import Literature.MathematicalPhysics.QuantumLattice.MPSCoarseGrainingMaps
import HarnessLib

/-!
# Nested window marginals: local translation invariance descends to every sub-window

The marginal problem behind the MPS relaxation (Kull–Schuch–Dive–Navascués, arXiv:2212.03014, §2.1–2.3) works with the
chain `ρ_2, ρ_3, …, ρ_N` of reduced density matrices of the first `m` sites of ONE translation-invariant state, tied together
by `tr_L ρ_m = ρ_{m−1} = tr_R ρ_m` (eq. (locTIn)). A finite certificate (`lti(N)`, `mps(n,D,A)`) only ever sees the LARGEST
window `ρ_N` with its single LTI row `tr_L ρ_N = tr_R ρ_N`; this file proves that the whole nested chain is then recovered by
partial traces: with `headMarginal h ρ := tr_{sites ≥ m} ρ` (the marginal on the first `m` sites, `m ≤ N`),
`tr_R (headMarginal ρ) = headMarginal ρ` one size down (always) and `tr_L (headMarginal ρ) = tr_R (headMarginal ρ)` (from the
LTI row of `ρ`). Together with `MPSCoarseGrainingMaps` (`traceLeft_cgState_succ`, …) this turns one LTI window variable into a
feasible point of the coarse-grained relaxation. No `sorry`, no new axiom, no named fact.
[cite: KullEtAl2024, §2.1 eq. (locTIn), §2.3]
-/

noncomputable section

namespace Literature.MathematicalPhysics.QuantumLattice

open Matrix
open scoped ComplexOrder BigOperators

section NestedMarginals

variable {q : ℕ}

/-- **The marginal on the first `m` sites** of an `N`-site window variable (`m ≤ N`): the partial trace over the sites
`m, …, N−1`. [cite: KullEtAl2024, §2.1 (the reduced states `ρ_m` of the first `m` sites)] -/
def headMarginal {N m : ℕ} (h : m ≤ N) (ρ : Op (Fin N) q) : Op (Fin m) q :=
  spinPartialTrace (Fin.castLEEmb h) ρ

/-- `headMarginal` at full size is the identity. [cite: KullEtAl2024, §2.1] -/
theorem headMarginal_self {N : ℕ} (ρ : Op (Fin N) q) : headMarginal le_rfl ρ = ρ := by
  rw [headMarginal, show Fin.castLEEmb (le_rfl : N ≤ N) = Function.Embedding.refl (Fin N) from
    Function.Embedding.ext fun i => Fin.ext rfl, spinPartialTrace_refl]

/-- Head marginals of states are states. [cite: KullEtAl2024, §2.1] -/
theorem posSemidef_headMarginal {N m : ℕ} (h : m ≤ N) {ρ : Op (Fin N) q} (hρ : ρ.PosSemidef) :
    (headMarginal h ρ).PosSemidef :=
  posSemidef_spinPartialTrace _ hρ

/-- Head marginals preserve the trace. [cite: KullEtAl2024, §2.1] -/
theorem trace_headMarginal {N m : ℕ} (h : m ≤ N) (ρ : Op (Fin N) q) : (headMarginal h ρ).trace = ρ.trace :=
  trace_spinPartialTrace _ ρ

/-- `castSucc ≫ castLE = castLE`. [cite: KullEtAl2024, §2.1] -/
theorem castSuccEmb_trans_castLEEmb {N m : ℕ} (h : m + 1 ≤ N) :
    Fin.castSuccEmb.trans (Fin.castLEEmb h) = Fin.castLEEmb ((Nat.le_succ m).trans h) :=
  Function.Embedding.ext fun _ => Fin.ext rfl

/-- `castLE ≫ castSucc = castLE`. [cite: KullEtAl2024, §2.1] -/
theorem castLEEmb_trans_castSuccEmb {M m : ℕ} (h : m ≤ M) :
    (Fin.castLEEmb h).trans Fin.castSuccEmb = Fin.castLEEmb (h.trans (Nat.le_succ M)) :=
  Function.Embedding.ext fun _ => Fin.ext rfl

/-- `succ ≫ castLE = castLE ≫ succ` (the shifted sub-window of a head window is a head window of the shifted window).
[cite: KullEtAl2024, §2.1] -/
theorem succEmb_trans_castLEEmb {M m : ℕ} (h : m ≤ M) :
    (Fin.succEmb m).trans (Fin.castLEEmb (Nat.succ_le_succ h)) = (Fin.castLEEmb h).trans (Fin.succEmb M) :=
  Function.Embedding.ext fun i => Fin.ext (by simp [Fin.castLEEmb, Fin.val_succ])

/-- **`tr_R` of a head marginal is the next head marginal**: `tr_{last} (ρ|_{first m+1}) = ρ|_{first m}`.
[cite: KullEtAl2024, §2.1 eq. (locTIn)] -/
theorem spinPartialTrace_castSuccEmb_headMarginal {N m : ℕ} (h : m + 1 ≤ N) (ρ : Op (Fin N) q) :
    spinPartialTrace Fin.castSuccEmb (headMarginal h ρ) = headMarginal ((Nat.le_succ m).trans h) ρ := by
  rw [headMarginal, headMarginal, ← spinPartialTrace_trans, castSuccEmb_trans_castLEEmb]

/-- **LTI descends**: if the `M+1`-site window variable satisfies `tr_L ρ = tr_R ρ`, then every head marginal satisfies
`tr_L (ρ|_{first m+1}) = tr_R (ρ|_{first m+1})` (`= ρ|_{first m}`). [cite: KullEtAl2024, §2.1 eq. (locTIn)] -/
theorem lti_headMarginal {M m : ℕ} {ρ : Op (Fin (M + 1)) q}
    (hLTI : spinPartialTrace (Fin.succEmb M) ρ = spinPartialTrace Fin.castSuccEmb ρ) (h : m ≤ M) :
    spinPartialTrace (Fin.succEmb m) (headMarginal (Nat.succ_le_succ h) ρ) =
      spinPartialTrace Fin.castSuccEmb (headMarginal (Nat.succ_le_succ h) ρ) := by
  rw [headMarginal, ← spinPartialTrace_trans, ← spinPartialTrace_trans, succEmb_trans_castLEEmb h, spinPartialTrace_trans, hLTI,
    ← spinPartialTrace_trans, castLEEmb_trans_castSuccEmb, castSuccEmb_trans_castLEEmb]

/-- The `tr_L` form: `tr_{first} (ρ|_{first m+1}) = ρ|_{first m}` under the LTI row. [cite: KullEtAl2024, §2.1 eq. (locTIn)] -/
theorem spinPartialTrace_succEmb_headMarginal {M m : ℕ} {ρ : Op (Fin (M + 1)) q}
    (hLTI : spinPartialTrace (Fin.succEmb M) ρ = spinPartialTrace Fin.castSuccEmb ρ) (h : m ≤ M) :
    spinPartialTrace (Fin.succEmb m) (headMarginal (Nat.succ_le_succ h) ρ) = headMarginal (h.trans (Nat.le_succ M)) ρ := by
  rw [lti_headMarginal hLTI h, spinPartialTrace_castSuccEmb_headMarginal]

end NestedMarginals

/-! ### The coarse-grained chain `ω_{k+2} = C_k(ρ|_{first k+2})` of one LTI window variable satisfies the extension rows -/

namespace MPSCoarseGraining

open Literature.Computability.QuantumComplexity
open scoped Kronecker

variable {β : Type*} [Fintype β] [DecidableEq β] {q : ℕ}

/-- **Row `EmL` on one LTI window variable**: for `ρ` on `M+1 ≥ k+3` sites with `tr_L ρ = tr_R ρ`, the coarse-grained head
marginals `ω_{k+3} = C_{k+1}(ρ|_{k+3})`, `ω_{k+2} = C_k(ρ|_{k+2})` satisfy
`tr_{s_L} ω_{k+3} = (L ⊗ 𝟙) ω_{k+2} (L ⊗ 𝟙)ᴴ` — KSDN eq. (TNoneStepRelaxation), first row, at the TRUE marginals.
[cite: KullEtAl2024, §2.3 eq. (TNoneStepRelaxation), §4.2] -/
theorem traceLeft_cgState_headMarginal (A : Fin q → Matrix β β ℂ) (k : ℕ) {M : ℕ} {ρ : Op (Fin (M + 1)) q}
    (hLTI : spinPartialTrace (Fin.succEmb M) ρ = spinPartialTrace Fin.castSuccEmb ρ) (h : k + 2 ≤ M) :
    traceLeft (cgState A (k + 1) (headMarginal (Nat.succ_le_succ h) ρ)) =
      (leftMap A ⊗ₖ (1 : Matrix (Fin q) (Fin q) ℂ)) *
          (cgState A k (headMarginal (h.trans (Nat.le_succ M)) ρ)).submatrix (Equiv.prodAssoc _ _ _) (Equiv.prodAssoc _ _ _) *
        (leftMap A ⊗ₖ (1 : Matrix (Fin q) (Fin q) ℂ))ᴴ := by
  rw [traceLeft_cgState_succ, spinPartialTrace_succEmb_headMarginal hLTI h]

/-- **Row `EmR` on one LTI window variable**: `tr_{s_R} ω_{k+3} = (𝟙 ⊗ R) ω_{k+2} (𝟙 ⊗ R)ᴴ` (reassociated), second row of
KSDN eq. (TNoneStepRelaxation) at the TRUE marginals (no LTI needed: `tr_R` of a head marginal is the next head marginal).
[cite: KullEtAl2024, §2.3 eq. (TNoneStepRelaxation), §4.2] -/
theorem traceRight_cgState_headMarginal (A : Fin q → Matrix β β ℂ) (k : ℕ) {M : ℕ} (ρ : Op (Fin (M + 1)) q) (h : k + 2 ≤ M) :
    traceRight ((cgState A (k + 1) (headMarginal (Nat.succ_le_succ h) ρ)).submatrix (Equiv.prodAssoc _ _ _) (Equiv.prodAssoc _ _ _)) =
      ((1 : Matrix (Fin q) (Fin q) ℂ) ⊗ₖ rightMap A) * cgState A k (headMarginal (h.trans (Nat.le_succ M)) ρ) *
        ((1 : Matrix (Fin q) (Fin q) ℂ) ⊗ₖ rightMap A)ᴴ := by
  rw [traceRight_cgState_succ_submatrix_prodAssoc, spinPartialTrace_castSuccEmb_headMarginal]

end MPSCoarseGraining

end Literature.MathematicalPhysics.QuantumLattice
=-=-=-=-=
What you have to do: Write the lines out exactly, from the one with "(Nat.le_succ M)) ρ) *" down to the last line of the listing, and leave out all others.

Response to this exercise:
      ((1 : Matrix (Fin q) (Fin q) ℂ) ⊗ₖ rightMap A) * cgState A k (headMarginal (h.trans (Nat.le_succ M)) ρ) *
        ((1 : Matrix (Fin q) (Fin q) ℂ) ⊗ₖ rightMap A)ᴴ := by
  rw [traceRight_cgState_succ_submatrix_prodAssoc, spinPartialTrace_castSuccEmb_headMarginal]

end MPSCoarseGraining

end Literature.MathematicalPhysics.QuantumLattice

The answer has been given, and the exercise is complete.